Although we'll probably be eating turkey before President Bush signs a capgains bill into law, the real economy is already turning up as the recession psychology has been punctured. The conventional wisdom is that Fed policy has been the primary driving force in the bull market. But we think it has been an important secondary force, arresting the commodity deflation above $350 gold via a shift toward monetary ease in July. Capgains, though, is an elephant next to this horse. The supply-side Fed governors know well enough that optimum fiscal policy makes monetary policymaking easy, and vice versa. If Bush were to cave in to the tax increasers, for example, the capital flight would require the Fed to tighten mightily as an offset. This is the mistake the Canadians have been making this year.
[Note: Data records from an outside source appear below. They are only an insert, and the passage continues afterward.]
import Literature.Analysis.FluidPDE.BesovCubicSliceEstimate
import Literature.Analysis.FluidPDE.WholeSpaceIBP
import Literature.Analysis.FluidPDE.SpaceTimeCalculus
import Literature.Analysis.FluidPDE.SuitableWeak
import HarnessLib

/-!
# Wang–Zhang 2017, Lemma 4.1, first display: `C(u, r) ≤ C(M) (E(2r)^{1/2} C(2r)^{1/3} + C(2r)^{2/3})`

Analysis/FluidPDE proof file (theorems only: no definition, no named fact). The time-integrated
form of the local `L³` estimate of W. Wang, Z. Zhang, *Blow-up of critical norms for the 3-D
Navier–Stokes equations*, Sci. China Math. 60 (2017) = arXiv:1510.02589, **Lemma 4.1** (display
(4.1) and the line after it): for a field `u` jointly smooth on an open time interval, whose slices
are represented by tempered distributions with `‖u(t)‖_{Ḃ^{-1+3/p}_{p,∞}} ≤ M`, and every backward
cylinder `Q_{3ρ}(t₀, x₀)` inside the slab,

`C(ρ; z₀) ≤ K M (C(3ρ; z₀)^{2/3} + E(3ρ; z₀)^{1/2} C(3ρ; z₀)^{1/3})`

(`exists_cknC_le_of_eHomBesovNorm_le`; `C = cknC`, `E = cknE` with the classical gradient; the
printed ratio `2` becomes `3` because the tree's cut-off `cutoff ρ` is supported in `|x| ≤ 2ρ`).
Proof: the slice estimate `exists_lintegral_cube_mul_sq_le_of_eHomBesovNorm_le` with the cut-off
`ζ = cutoff ρ (· - x₀)` (`= 1` on `B_ρ`, `|∇ζ| ≤ C₁/ρ`) and the frequency `2^N ≈ ρ⁻¹`, for which
`2^{-3N/p} |B_{3ρ}|^{1/6-1/p} ≲ ρ^{1/2}` and `2^{-3N/p} ρ⁻¹ |B_{3ρ}|^{1/3-1/p} ≲ 1`; then Tonelli
on `Q_ρ = ]t₀-ρ², t₀[ × B_ρ` and Hölder in time (`ENNReal.lintegral_mul_norm_pow_le`):
`∫ ρ⁻¹ ‖u‖²_{L²(B_{3ρ})} ≲ ρ² C(3ρ)^{2/3}`, `∫ ρ^{1/2} ‖∇u‖_{L²} ‖u‖_{L³} ≲ ρ² E(3ρ)^{1/2} C(3ρ)^{1/3}`,
`∫ ‖u‖²_{L³} ≲ ρ² C(3ρ)^{2/3}`.

## References

* W. Wang, Z. Zhang, Sci. China Math. 60 (2017) 637–650 = arXiv:1510.02589, Lemma 4.1, (4.1).
  [WangZhang2016]
-/

noncomputable section

open MeasureTheory TemperedDistribution Filter Set Function Metric
open _root_.Topology
open scoped SchwartzMap ENNReal NNReal InnerProductSpace RealInnerProductSpace

namespace Literature.Analysis.FluidPDE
The combination of correct monetary and tax policy is now dominating the markets. And if we are not going to have a recession in 1990-92, the inventory hedges that have been widespread among industrialists and consumers are now risky! Commodity buyers that assumed recession and attendant price breaks, letting their own inventories run down, are now faced with a horizon of firming prices as the expansion that is being seen in advance by the financial markets takes hold. Consumers holding back on auto and housing purchases, both hedging against a recession and expecting further price declines before buying, are now rethinking their options.
The northern New Jersey real estate market, for example, which has been pitifully weak this last year, is suddenly showing signs of life just in the last two weeks, I'm told by a major insider. The real estate bear market in the Hamptons broke three weeks ago. A friend who works at the heart of one of the nation's biggest retail chains called last night and advised me of a dramatic change in shipping that has developed over the last thirty days. The wealth effects of the bull market alone are triggering behavioral changes among consumers. Retail sales figures illustrate this -- a 0.9% increase in July, leaving behind the 0.1% decline recorded in June. We're getting other reports of inventory turns in cyclicals occuring just since the first of the month. The airline stocks are flying because a recession-free period ahead dramatically increases the value of this capital stock. With a virtual freeze on new airports, gates, and related infrastructure, and the aircraft manufacturers incapable of meeting demand for new planes (without cutting corners on quality and safety), the rise in United's stock value is only a straw in the wind.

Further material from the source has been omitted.